= PROBLEM TO WORK ON =
Each line of the listing that contains "import" should be found and copied.

= SUPPLIED ENTRIES =

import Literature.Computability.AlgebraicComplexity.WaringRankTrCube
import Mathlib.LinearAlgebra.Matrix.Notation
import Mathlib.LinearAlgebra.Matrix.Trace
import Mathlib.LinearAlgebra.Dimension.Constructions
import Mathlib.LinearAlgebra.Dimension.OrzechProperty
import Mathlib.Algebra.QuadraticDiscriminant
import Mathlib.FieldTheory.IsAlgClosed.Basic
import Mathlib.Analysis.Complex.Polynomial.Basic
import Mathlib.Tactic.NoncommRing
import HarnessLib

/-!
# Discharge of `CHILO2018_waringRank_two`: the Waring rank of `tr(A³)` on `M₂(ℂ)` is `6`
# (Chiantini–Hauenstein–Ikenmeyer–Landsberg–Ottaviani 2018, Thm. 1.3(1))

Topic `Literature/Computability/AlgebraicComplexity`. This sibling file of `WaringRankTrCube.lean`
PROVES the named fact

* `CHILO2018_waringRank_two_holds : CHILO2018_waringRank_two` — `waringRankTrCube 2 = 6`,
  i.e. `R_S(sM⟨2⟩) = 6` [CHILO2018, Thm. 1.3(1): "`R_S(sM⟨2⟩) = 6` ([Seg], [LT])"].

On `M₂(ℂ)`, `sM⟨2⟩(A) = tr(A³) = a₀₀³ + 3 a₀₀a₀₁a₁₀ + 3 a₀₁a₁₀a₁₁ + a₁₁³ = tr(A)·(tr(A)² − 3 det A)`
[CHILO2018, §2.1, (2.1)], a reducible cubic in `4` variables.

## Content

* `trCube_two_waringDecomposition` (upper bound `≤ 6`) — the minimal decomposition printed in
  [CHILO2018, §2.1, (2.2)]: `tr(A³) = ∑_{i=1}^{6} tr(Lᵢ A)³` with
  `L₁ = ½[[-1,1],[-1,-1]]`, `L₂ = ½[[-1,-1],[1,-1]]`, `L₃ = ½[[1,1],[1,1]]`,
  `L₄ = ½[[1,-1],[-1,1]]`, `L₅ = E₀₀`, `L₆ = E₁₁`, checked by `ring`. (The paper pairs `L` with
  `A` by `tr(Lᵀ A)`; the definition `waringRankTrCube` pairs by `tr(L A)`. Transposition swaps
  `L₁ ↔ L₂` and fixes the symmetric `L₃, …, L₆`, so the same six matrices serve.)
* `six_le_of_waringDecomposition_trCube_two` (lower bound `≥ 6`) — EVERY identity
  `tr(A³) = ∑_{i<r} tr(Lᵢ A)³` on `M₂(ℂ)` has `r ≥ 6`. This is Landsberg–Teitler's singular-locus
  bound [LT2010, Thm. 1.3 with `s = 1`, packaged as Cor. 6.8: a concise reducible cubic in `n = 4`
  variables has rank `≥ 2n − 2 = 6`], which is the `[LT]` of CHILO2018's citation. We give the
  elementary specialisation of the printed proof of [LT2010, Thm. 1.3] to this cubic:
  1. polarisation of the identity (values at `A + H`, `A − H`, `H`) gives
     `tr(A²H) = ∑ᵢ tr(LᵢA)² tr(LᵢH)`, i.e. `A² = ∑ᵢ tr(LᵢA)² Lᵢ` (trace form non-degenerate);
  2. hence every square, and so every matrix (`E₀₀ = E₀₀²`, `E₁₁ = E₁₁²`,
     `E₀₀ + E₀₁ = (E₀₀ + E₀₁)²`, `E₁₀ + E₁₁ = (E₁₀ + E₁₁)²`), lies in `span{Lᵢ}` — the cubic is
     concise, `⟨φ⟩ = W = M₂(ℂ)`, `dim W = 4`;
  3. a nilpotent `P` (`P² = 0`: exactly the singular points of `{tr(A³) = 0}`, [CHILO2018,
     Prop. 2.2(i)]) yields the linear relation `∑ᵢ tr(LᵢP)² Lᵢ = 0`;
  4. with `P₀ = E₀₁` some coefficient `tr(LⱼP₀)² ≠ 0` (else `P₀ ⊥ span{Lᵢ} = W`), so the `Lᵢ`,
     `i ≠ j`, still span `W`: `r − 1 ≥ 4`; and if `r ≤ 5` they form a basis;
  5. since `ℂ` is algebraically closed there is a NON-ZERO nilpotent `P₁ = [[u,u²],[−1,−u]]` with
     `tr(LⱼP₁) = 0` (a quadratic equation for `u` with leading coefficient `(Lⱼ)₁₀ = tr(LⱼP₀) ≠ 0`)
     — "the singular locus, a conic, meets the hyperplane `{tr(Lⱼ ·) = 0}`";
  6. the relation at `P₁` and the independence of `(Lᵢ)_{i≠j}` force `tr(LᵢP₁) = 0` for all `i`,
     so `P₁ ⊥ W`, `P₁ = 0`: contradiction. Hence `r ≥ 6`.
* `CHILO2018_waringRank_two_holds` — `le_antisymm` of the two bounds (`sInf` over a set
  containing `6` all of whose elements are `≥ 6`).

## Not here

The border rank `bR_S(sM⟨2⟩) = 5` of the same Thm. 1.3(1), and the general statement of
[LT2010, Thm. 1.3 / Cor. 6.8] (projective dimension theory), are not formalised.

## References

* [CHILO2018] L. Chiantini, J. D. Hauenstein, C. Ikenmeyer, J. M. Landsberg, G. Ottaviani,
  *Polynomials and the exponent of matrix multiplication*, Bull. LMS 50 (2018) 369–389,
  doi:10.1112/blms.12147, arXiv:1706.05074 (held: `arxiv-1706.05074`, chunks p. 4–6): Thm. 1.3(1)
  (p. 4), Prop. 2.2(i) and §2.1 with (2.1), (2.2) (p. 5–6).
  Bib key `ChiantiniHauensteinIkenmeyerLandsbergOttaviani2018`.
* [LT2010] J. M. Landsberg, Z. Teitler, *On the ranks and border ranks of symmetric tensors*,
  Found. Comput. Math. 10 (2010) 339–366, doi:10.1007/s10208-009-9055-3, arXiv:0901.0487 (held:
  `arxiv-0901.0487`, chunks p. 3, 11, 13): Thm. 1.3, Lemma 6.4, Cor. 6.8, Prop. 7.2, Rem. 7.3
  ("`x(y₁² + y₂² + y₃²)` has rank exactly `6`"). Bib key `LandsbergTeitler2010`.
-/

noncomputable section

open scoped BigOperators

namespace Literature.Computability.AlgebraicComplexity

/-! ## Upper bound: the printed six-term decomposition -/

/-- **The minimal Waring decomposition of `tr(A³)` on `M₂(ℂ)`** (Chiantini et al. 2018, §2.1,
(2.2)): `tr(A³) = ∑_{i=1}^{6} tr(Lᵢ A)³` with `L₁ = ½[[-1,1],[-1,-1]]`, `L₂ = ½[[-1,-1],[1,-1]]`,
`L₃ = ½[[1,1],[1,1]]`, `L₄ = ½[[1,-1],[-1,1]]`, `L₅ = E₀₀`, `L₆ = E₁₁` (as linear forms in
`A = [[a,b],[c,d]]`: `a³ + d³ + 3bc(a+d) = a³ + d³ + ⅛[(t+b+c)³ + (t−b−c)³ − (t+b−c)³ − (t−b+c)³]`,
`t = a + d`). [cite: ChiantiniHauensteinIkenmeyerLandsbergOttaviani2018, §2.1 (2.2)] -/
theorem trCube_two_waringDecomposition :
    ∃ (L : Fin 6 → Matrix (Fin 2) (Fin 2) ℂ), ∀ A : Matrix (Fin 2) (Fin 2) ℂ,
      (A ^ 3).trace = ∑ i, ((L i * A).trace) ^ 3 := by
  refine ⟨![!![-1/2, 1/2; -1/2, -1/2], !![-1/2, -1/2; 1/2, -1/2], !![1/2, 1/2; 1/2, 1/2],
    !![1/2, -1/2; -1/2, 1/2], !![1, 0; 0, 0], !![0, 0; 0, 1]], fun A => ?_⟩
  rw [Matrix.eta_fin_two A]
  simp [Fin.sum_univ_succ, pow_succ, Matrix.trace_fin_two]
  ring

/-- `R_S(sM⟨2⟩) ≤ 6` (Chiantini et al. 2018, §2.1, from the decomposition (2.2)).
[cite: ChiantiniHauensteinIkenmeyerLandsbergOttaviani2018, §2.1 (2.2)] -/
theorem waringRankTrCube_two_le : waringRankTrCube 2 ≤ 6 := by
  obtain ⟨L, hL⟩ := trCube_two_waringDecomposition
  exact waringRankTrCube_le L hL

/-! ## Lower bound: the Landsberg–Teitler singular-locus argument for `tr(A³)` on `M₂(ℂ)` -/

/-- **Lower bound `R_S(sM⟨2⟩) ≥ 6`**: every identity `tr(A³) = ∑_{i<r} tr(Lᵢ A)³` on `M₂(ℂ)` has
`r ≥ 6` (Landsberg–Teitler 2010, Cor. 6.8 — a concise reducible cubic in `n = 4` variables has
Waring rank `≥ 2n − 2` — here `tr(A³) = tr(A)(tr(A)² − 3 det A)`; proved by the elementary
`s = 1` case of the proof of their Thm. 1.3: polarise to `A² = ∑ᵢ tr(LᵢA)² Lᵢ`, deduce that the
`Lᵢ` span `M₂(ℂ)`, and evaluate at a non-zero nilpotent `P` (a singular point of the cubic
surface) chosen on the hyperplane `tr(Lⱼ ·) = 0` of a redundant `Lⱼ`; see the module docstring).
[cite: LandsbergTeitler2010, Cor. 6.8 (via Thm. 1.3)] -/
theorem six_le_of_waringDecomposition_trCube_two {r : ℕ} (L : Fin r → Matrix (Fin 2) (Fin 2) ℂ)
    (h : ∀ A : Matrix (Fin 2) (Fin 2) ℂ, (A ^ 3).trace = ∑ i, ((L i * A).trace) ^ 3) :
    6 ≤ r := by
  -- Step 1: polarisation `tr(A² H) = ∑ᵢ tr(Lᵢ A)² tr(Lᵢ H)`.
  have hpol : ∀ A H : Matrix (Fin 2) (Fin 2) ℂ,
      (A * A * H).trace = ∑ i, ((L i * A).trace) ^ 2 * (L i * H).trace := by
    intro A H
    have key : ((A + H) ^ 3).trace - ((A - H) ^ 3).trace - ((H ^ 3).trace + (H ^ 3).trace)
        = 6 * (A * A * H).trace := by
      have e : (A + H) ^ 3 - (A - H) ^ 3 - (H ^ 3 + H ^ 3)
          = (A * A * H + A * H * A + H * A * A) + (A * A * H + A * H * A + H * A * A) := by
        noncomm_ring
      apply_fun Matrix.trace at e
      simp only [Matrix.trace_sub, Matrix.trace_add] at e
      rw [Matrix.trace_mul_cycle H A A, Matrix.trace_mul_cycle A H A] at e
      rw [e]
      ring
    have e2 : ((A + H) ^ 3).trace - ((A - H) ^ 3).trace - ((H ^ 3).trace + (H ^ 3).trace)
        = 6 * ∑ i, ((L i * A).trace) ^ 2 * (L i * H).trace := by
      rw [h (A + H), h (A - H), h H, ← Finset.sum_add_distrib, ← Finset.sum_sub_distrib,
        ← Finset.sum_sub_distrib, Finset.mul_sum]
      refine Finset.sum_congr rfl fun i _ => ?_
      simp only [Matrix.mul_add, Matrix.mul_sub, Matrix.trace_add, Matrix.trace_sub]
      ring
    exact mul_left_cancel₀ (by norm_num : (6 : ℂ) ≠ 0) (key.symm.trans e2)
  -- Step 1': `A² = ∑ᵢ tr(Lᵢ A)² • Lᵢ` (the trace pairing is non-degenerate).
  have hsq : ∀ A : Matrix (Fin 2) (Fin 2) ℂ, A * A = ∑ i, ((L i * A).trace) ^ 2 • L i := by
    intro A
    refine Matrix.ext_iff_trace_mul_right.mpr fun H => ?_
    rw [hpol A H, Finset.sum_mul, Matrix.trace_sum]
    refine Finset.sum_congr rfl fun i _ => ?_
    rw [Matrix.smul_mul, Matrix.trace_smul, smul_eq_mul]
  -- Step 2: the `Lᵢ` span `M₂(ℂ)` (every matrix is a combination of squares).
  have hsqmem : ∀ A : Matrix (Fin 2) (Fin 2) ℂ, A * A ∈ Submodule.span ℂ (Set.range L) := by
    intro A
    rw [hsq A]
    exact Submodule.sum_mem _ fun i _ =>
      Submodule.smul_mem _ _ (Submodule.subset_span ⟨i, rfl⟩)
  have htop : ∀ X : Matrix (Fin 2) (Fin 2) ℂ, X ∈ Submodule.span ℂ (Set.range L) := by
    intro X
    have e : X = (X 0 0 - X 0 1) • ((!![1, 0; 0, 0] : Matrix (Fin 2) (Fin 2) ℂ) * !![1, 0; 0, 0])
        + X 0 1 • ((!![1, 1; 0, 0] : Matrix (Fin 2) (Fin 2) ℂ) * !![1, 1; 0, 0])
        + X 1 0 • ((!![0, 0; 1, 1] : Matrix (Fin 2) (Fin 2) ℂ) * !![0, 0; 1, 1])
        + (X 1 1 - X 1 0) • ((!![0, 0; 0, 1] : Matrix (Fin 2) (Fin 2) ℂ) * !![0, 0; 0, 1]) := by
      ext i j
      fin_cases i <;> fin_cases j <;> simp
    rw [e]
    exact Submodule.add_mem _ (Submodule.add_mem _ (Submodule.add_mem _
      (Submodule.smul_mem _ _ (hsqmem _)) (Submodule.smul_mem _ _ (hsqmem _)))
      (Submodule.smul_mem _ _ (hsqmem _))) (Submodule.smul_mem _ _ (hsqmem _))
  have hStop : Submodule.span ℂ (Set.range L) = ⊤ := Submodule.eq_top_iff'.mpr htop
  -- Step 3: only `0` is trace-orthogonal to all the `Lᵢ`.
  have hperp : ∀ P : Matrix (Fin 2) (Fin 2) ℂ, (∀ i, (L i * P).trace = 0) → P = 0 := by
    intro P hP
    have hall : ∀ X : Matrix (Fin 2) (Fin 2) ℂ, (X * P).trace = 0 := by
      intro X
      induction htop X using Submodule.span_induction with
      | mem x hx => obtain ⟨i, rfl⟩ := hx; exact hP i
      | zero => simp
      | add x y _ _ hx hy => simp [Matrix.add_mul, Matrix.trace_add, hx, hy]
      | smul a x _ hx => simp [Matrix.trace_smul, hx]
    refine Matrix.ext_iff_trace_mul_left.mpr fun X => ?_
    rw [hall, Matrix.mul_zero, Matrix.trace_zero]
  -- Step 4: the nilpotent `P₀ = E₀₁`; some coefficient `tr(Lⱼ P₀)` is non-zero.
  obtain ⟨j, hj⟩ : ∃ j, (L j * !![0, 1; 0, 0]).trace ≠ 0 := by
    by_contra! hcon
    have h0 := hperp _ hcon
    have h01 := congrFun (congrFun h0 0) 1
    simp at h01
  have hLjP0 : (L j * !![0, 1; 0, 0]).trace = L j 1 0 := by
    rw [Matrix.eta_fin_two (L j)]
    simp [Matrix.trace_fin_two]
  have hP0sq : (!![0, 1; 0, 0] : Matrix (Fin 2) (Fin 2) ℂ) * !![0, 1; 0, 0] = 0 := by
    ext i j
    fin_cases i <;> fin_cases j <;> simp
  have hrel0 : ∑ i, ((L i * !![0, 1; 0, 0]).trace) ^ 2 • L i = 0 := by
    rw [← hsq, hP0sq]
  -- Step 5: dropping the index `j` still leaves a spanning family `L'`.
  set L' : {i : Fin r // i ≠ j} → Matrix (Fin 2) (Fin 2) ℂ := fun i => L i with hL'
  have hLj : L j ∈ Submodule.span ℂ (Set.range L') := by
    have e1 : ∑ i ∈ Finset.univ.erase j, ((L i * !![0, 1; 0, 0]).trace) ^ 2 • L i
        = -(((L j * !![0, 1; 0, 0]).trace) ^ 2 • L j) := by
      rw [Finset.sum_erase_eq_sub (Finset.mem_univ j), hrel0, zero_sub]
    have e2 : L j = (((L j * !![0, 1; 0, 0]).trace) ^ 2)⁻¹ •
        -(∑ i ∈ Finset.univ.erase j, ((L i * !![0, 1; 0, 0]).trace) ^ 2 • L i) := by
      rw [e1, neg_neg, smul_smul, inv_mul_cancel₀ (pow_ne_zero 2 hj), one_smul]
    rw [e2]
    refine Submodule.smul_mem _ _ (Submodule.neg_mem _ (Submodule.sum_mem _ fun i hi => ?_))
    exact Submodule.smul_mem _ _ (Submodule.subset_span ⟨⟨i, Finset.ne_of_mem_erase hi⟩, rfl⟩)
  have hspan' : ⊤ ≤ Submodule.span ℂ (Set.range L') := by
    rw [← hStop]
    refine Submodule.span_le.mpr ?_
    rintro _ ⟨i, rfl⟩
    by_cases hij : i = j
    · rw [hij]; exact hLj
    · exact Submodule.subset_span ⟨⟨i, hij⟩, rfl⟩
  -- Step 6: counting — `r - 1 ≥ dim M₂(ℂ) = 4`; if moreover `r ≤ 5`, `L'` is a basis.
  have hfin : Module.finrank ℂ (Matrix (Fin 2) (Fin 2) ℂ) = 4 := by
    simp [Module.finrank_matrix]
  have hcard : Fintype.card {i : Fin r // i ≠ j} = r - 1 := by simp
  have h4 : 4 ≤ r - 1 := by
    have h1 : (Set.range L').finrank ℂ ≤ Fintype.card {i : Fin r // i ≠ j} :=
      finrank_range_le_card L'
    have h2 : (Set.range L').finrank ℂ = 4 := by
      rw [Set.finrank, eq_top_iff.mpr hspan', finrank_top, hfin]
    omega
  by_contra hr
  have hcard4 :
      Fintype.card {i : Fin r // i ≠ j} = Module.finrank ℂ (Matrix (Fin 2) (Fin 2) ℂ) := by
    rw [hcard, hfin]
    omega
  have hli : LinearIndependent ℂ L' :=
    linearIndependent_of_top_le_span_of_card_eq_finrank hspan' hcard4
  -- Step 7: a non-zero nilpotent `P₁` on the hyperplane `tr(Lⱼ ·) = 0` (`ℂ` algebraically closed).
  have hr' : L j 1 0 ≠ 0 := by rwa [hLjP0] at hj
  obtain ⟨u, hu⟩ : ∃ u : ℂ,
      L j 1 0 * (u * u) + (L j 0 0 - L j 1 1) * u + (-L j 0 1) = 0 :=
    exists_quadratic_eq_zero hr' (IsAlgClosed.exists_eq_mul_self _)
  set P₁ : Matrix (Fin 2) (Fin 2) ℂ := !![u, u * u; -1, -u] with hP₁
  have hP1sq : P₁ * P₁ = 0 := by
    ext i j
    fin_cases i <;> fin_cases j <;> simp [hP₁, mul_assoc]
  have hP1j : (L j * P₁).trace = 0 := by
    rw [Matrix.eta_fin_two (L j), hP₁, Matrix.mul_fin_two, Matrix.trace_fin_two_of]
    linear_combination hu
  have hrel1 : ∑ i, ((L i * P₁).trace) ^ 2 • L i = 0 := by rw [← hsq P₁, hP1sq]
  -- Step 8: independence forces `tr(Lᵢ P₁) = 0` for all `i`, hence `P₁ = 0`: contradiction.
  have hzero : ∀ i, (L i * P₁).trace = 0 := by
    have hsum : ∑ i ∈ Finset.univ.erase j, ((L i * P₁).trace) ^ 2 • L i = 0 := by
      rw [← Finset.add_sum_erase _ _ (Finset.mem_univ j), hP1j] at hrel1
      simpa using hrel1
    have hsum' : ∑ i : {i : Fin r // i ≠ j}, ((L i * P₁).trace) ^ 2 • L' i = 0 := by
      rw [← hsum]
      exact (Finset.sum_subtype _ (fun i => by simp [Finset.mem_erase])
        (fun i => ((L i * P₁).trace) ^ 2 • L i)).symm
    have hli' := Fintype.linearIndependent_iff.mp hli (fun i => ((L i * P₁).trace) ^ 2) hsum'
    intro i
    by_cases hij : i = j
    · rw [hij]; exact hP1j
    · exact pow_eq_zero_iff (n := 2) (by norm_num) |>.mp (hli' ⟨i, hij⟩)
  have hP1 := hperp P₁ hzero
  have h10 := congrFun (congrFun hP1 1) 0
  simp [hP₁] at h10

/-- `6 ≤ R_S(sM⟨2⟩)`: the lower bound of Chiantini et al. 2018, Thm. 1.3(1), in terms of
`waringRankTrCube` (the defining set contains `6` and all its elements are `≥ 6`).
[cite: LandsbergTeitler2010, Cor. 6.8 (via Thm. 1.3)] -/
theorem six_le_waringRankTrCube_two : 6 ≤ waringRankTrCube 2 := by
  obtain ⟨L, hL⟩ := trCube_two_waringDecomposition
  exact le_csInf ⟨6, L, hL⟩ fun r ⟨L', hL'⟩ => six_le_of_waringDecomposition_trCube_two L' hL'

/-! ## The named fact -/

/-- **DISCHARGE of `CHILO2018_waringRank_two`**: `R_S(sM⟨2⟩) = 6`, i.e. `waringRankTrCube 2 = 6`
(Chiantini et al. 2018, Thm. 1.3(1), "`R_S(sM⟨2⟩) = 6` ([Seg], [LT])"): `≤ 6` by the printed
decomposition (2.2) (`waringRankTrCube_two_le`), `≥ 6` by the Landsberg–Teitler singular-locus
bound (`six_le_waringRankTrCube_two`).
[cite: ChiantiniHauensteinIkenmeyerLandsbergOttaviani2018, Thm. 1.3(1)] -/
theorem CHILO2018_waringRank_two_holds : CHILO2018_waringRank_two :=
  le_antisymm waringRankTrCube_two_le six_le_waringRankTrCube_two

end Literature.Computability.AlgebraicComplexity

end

= TASK RESPONSE =
import Literature.Computability.AlgebraicComplexity.WaringRankTrCube
import Mathlib.LinearAlgebra.Matrix.Notation
import Mathlib.LinearAlgebra.Matrix.Trace
import Mathlib.LinearAlgebra.Dimension.Constructions
import Mathlib.LinearAlgebra.Dimension.OrzechProperty
import Mathlib.Algebra.QuadraticDiscriminant
import Mathlib.FieldTheory.IsAlgClosed.Basic
import Mathlib.Analysis.Complex.Polynomial.Basic
import Mathlib.Tactic.NoncommRing
import HarnessLib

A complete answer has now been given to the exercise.